▸ The task: Set out the listing word for word. End with the line that contains "## References".

▸ Entries shown:

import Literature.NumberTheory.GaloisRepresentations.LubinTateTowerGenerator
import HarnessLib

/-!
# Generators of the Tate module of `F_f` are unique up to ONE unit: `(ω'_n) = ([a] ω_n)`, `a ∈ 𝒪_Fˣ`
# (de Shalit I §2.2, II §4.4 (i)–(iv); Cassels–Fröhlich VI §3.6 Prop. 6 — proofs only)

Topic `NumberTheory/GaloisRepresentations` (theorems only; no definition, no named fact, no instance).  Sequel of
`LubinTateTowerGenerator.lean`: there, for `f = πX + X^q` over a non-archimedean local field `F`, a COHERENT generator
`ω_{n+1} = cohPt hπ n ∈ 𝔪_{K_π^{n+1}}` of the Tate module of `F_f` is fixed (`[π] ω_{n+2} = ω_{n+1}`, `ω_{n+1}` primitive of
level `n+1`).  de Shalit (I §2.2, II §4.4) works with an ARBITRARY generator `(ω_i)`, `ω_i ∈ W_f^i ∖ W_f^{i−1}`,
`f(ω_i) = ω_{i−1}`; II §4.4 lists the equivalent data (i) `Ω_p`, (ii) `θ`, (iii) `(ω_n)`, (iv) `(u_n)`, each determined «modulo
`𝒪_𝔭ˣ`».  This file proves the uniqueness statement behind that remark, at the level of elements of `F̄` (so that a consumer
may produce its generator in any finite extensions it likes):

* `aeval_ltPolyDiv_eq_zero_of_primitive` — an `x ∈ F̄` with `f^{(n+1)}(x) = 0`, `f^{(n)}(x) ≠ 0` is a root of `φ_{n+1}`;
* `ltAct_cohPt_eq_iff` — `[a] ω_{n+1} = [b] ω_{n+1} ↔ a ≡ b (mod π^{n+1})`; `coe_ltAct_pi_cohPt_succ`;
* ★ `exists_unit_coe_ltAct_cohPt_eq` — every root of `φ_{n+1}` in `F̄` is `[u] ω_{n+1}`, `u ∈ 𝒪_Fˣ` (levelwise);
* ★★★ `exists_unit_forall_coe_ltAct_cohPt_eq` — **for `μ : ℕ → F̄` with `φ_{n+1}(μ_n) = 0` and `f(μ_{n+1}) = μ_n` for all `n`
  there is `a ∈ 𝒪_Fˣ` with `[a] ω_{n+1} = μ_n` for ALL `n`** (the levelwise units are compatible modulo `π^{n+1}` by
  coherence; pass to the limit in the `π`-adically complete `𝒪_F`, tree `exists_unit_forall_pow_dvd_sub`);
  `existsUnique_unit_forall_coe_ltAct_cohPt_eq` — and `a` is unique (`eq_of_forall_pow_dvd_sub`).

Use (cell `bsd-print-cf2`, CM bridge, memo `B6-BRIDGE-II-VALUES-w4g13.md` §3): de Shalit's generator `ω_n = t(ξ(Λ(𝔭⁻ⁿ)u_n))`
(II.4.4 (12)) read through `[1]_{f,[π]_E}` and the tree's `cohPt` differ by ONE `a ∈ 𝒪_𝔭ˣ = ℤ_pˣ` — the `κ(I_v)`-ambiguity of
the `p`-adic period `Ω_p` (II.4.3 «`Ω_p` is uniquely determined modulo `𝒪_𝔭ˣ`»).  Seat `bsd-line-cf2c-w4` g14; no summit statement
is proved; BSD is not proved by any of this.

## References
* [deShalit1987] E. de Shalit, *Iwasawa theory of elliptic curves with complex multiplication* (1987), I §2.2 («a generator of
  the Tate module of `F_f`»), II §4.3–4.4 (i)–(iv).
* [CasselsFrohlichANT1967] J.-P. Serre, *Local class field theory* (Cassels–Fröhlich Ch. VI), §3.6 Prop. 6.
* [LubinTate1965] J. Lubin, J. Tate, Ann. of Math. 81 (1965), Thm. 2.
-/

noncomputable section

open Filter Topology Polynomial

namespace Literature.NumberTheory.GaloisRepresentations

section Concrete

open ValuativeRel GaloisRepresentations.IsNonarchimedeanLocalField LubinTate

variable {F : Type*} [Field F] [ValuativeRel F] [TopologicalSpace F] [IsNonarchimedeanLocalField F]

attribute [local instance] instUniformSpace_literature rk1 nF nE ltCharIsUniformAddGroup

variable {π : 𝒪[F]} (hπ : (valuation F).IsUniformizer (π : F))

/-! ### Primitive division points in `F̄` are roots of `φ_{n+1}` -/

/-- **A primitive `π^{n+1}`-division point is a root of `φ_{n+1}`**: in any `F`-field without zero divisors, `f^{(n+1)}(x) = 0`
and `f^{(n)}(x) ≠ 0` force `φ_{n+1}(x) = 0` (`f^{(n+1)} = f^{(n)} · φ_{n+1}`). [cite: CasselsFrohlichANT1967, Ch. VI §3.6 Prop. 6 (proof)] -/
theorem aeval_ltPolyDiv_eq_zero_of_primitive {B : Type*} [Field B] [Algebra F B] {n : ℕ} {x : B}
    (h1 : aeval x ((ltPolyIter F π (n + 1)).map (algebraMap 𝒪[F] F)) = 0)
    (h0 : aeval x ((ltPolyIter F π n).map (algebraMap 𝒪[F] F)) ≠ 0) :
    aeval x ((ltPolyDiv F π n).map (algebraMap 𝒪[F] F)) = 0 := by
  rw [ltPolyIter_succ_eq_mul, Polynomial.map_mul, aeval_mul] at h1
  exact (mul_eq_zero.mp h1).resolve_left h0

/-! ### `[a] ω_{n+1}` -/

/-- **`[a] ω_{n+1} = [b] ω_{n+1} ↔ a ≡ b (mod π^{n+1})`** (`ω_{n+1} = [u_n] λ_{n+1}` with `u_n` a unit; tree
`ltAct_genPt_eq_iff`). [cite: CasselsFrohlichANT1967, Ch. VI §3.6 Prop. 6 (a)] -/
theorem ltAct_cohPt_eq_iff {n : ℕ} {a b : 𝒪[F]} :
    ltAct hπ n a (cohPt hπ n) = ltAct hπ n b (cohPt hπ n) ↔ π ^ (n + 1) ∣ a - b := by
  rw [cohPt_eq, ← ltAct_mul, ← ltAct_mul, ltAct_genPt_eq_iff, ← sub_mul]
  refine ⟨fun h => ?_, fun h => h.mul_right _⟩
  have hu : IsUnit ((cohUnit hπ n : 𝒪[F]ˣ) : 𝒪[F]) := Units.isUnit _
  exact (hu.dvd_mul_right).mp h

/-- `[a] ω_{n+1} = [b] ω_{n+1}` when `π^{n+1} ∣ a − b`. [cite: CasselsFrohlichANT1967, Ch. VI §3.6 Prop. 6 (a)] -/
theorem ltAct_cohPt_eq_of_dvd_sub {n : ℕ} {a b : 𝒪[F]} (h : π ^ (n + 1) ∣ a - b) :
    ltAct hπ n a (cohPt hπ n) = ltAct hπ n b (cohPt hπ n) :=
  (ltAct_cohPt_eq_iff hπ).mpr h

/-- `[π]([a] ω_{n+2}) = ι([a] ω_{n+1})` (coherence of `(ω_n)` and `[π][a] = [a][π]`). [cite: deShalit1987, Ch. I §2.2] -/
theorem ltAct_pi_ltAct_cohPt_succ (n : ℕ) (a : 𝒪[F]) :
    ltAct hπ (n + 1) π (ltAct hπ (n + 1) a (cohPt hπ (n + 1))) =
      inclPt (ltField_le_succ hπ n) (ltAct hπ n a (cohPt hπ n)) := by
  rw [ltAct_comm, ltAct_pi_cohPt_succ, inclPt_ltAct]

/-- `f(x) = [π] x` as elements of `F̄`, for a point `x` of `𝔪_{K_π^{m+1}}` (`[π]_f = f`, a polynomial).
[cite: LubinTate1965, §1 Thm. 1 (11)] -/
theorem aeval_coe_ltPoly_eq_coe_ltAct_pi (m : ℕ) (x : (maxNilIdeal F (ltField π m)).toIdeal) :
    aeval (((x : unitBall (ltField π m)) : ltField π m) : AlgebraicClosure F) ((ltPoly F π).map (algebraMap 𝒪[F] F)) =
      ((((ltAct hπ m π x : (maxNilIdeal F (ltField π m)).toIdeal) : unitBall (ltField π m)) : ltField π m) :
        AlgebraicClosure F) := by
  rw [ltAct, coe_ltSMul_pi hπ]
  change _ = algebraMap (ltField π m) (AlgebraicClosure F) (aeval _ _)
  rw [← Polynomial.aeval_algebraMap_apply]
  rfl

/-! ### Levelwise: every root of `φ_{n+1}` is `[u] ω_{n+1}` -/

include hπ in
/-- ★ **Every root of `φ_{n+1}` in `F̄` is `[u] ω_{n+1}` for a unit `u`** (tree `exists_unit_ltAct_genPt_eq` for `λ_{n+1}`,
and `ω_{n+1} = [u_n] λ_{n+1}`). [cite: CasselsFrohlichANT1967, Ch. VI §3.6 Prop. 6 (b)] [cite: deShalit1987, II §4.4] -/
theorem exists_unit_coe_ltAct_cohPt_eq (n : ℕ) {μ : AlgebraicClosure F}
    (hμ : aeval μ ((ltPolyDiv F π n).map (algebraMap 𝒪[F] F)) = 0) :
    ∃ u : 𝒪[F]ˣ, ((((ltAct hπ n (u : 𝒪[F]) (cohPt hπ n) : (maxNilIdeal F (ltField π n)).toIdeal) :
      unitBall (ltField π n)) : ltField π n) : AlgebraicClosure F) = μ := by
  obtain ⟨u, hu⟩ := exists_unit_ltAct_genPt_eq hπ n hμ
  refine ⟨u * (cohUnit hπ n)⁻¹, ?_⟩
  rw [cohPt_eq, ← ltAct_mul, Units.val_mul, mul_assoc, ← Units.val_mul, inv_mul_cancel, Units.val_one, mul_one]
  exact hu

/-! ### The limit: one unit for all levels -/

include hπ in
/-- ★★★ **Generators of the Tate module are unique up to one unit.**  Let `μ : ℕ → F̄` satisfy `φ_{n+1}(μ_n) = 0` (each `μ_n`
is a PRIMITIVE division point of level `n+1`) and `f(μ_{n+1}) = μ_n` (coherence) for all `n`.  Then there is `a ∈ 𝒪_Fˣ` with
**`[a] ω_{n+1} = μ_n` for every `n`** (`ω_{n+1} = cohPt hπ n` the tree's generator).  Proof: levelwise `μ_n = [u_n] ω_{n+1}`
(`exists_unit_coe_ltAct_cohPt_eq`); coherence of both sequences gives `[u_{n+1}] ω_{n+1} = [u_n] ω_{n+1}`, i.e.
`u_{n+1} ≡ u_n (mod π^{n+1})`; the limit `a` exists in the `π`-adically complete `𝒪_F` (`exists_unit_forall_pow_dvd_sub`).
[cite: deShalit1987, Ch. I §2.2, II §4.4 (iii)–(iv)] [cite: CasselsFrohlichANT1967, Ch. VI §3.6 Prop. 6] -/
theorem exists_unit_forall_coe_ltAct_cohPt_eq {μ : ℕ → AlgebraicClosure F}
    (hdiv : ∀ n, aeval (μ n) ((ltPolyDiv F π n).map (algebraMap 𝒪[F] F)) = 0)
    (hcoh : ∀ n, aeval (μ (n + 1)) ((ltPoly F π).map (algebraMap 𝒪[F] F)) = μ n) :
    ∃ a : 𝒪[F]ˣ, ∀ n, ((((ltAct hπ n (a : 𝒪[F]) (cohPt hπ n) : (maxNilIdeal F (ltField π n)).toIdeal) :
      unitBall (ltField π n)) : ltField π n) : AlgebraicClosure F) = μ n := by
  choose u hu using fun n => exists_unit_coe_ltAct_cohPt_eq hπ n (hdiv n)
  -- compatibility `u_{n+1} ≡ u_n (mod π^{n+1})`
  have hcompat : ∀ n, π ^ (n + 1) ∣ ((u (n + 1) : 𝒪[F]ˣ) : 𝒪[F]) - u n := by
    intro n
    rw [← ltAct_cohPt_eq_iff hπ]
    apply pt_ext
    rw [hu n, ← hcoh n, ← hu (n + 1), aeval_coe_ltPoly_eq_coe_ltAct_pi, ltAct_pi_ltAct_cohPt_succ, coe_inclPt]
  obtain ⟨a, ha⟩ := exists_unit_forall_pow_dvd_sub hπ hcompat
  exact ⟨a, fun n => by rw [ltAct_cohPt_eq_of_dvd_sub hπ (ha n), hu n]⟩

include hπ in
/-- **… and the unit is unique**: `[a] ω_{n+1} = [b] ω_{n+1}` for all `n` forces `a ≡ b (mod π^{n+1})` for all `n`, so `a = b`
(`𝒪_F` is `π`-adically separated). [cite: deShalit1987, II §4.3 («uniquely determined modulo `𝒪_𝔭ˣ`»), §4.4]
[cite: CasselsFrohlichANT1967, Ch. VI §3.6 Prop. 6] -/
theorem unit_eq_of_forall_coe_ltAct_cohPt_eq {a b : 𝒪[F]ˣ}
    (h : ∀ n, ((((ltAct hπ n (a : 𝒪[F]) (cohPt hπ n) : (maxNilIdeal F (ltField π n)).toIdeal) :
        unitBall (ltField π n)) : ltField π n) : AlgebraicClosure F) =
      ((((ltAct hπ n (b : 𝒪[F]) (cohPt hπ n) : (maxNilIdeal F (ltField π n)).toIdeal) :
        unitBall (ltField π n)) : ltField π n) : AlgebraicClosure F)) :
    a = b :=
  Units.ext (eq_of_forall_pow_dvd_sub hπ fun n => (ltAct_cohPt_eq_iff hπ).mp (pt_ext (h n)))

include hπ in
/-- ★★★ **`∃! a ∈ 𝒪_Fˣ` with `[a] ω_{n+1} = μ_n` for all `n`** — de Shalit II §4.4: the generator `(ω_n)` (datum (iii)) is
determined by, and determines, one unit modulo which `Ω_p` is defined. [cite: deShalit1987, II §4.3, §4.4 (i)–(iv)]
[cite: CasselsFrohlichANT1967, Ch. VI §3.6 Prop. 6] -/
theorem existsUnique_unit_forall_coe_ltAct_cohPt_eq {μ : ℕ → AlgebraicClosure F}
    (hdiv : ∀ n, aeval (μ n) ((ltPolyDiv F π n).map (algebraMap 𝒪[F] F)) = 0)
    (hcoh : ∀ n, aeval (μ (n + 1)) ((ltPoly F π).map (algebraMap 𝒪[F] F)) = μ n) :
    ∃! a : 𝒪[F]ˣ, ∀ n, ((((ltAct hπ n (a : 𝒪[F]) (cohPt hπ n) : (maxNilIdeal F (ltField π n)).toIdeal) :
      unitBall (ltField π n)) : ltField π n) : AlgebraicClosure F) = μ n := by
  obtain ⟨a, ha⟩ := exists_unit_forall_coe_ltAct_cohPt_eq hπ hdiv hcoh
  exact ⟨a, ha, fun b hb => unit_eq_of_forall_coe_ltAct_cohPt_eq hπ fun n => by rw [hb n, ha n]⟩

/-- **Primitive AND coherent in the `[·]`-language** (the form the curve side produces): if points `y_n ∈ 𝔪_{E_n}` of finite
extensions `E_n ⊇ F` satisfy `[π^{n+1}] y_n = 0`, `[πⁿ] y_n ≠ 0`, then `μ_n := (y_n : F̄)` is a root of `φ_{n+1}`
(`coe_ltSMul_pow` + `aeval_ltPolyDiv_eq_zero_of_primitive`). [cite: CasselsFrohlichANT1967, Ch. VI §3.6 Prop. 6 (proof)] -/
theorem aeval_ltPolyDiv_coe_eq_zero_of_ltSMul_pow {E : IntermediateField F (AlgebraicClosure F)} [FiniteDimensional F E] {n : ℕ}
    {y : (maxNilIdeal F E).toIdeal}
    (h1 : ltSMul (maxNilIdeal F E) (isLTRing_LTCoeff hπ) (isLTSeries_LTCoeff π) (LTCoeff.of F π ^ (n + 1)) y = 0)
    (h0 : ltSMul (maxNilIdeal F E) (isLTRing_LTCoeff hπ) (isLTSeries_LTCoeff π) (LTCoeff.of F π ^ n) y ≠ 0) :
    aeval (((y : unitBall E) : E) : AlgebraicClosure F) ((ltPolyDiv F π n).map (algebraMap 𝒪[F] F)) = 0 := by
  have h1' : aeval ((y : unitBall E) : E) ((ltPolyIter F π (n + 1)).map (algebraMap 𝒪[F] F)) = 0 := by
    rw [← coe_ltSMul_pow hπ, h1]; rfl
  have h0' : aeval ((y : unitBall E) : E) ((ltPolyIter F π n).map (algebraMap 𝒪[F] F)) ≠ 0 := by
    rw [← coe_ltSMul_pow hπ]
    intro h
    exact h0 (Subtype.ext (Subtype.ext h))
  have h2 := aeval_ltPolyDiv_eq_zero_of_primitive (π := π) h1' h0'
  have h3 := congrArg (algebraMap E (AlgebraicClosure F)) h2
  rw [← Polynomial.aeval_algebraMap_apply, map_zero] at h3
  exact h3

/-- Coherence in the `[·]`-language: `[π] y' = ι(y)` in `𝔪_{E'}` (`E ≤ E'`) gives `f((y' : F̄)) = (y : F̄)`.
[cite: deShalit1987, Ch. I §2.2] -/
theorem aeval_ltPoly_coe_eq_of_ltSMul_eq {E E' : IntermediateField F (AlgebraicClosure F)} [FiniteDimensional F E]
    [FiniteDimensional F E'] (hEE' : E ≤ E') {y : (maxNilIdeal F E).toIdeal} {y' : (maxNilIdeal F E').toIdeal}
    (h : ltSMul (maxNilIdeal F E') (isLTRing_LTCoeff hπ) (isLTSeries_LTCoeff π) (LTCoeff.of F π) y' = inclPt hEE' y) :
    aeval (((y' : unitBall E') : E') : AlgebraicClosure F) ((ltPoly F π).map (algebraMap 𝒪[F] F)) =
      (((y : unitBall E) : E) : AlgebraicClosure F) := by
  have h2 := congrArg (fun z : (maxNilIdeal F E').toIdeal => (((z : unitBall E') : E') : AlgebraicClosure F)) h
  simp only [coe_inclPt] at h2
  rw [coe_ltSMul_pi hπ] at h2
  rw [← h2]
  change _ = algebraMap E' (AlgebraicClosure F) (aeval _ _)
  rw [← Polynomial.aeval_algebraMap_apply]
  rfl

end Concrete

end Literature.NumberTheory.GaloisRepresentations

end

▸ Task response:
import Literature.NumberTheory.GaloisRepresentations.LubinTateTowerGenerator
import HarnessLib

/-!
# Generators of the Tate module of `F_f` are unique up to ONE unit: `(ω'_n) = ([a] ω_n)`, `a ∈ 𝒪_Fˣ`
# (de Shalit I §2.2, II §4.4 (i)–(iv); Cassels–Fröhlich VI §3.6 Prop. 6 — proofs only)

Topic `NumberTheory/GaloisRepresentations` (theorems only; no definition, no named fact, no instance).  Sequel of
`LubinTateTowerGenerator.lean`: there, for `f = πX + X^q` over a non-archimedean local field `F`, a COHERENT generator
`ω_{n+1} = cohPt hπ n ∈ 𝔪_{K_π^{n+1}}` of the Tate module of `F_f` is fixed (`[π] ω_{n+2} = ω_{n+1}`, `ω_{n+1}` primitive of
level `n+1`).  de Shalit (I §2.2, II §4.4) works with an ARBITRARY generator `(ω_i)`, `ω_i ∈ W_f^i ∖ W_f^{i−1}`,
`f(ω_i) = ω_{i−1}`; II §4.4 lists the equivalent data (i) `Ω_p`, (ii) `θ`, (iii) `(ω_n)`, (iv) `(u_n)`, each determined «modulo
`𝒪_𝔭ˣ`».  This file proves the uniqueness statement behind that remark, at the level of elements of `F̄` (so that a consumer
may produce its generator in any finite extensions it likes):

* `aeval_ltPolyDiv_eq_zero_of_primitive` — an `x ∈ F̄` with `f^{(n+1)}(x) = 0`, `f^{(n)}(x) ≠ 0` is a root of `φ_{n+1}`;
* `ltAct_cohPt_eq_iff` — `[a] ω_{n+1} = [b] ω_{n+1} ↔ a ≡ b (mod π^{n+1})`; `coe_ltAct_pi_cohPt_succ`;
* ★ `exists_unit_coe_ltAct_cohPt_eq` — every root of `φ_{n+1}` in `F̄` is `[u] ω_{n+1}`, `u ∈ 𝒪_Fˣ` (levelwise);
* ★★★ `exists_unit_forall_coe_ltAct_cohPt_eq` — **for `μ : ℕ → F̄` with `φ_{n+1}(μ_n) = 0` and `f(μ_{n+1}) = μ_n` for all `n`
  there is `a ∈ 𝒪_Fˣ` with `[a] ω_{n+1} = μ_n` for ALL `n`** (the levelwise units are compatible modulo `π^{n+1}` by
  coherence; pass to the limit in the `π`-adically complete `𝒪_F`, tree `exists_unit_forall_pow_dvd_sub`);
  `existsUnique_unit_forall_coe_ltAct_cohPt_eq` — and `a` is unique (`eq_of_forall_pow_dvd_sub`).

Use (cell `bsd-print-cf2`, CM bridge, memo `B6-BRIDGE-II-VALUES-w4g13.md` §3): de Shalit's generator `ω_n = t(ξ(Λ(𝔭⁻ⁿ)u_n))`
(II.4.4 (12)) read through `[1]_{f,[π]_E}` and the tree's `cohPt` differ by ONE `a ∈ 𝒪_𝔭ˣ = ℤ_pˣ` — the `κ(I_v)`-ambiguity of
the `p`-adic period `Ω_p` (II.4.3 «`Ω_p` is uniquely determined modulo `𝒪_𝔭ˣ`»).  Seat `bsd-line-cf2c-w4` g14; no summit statement
is proved; BSD is not proved by any of this.

## References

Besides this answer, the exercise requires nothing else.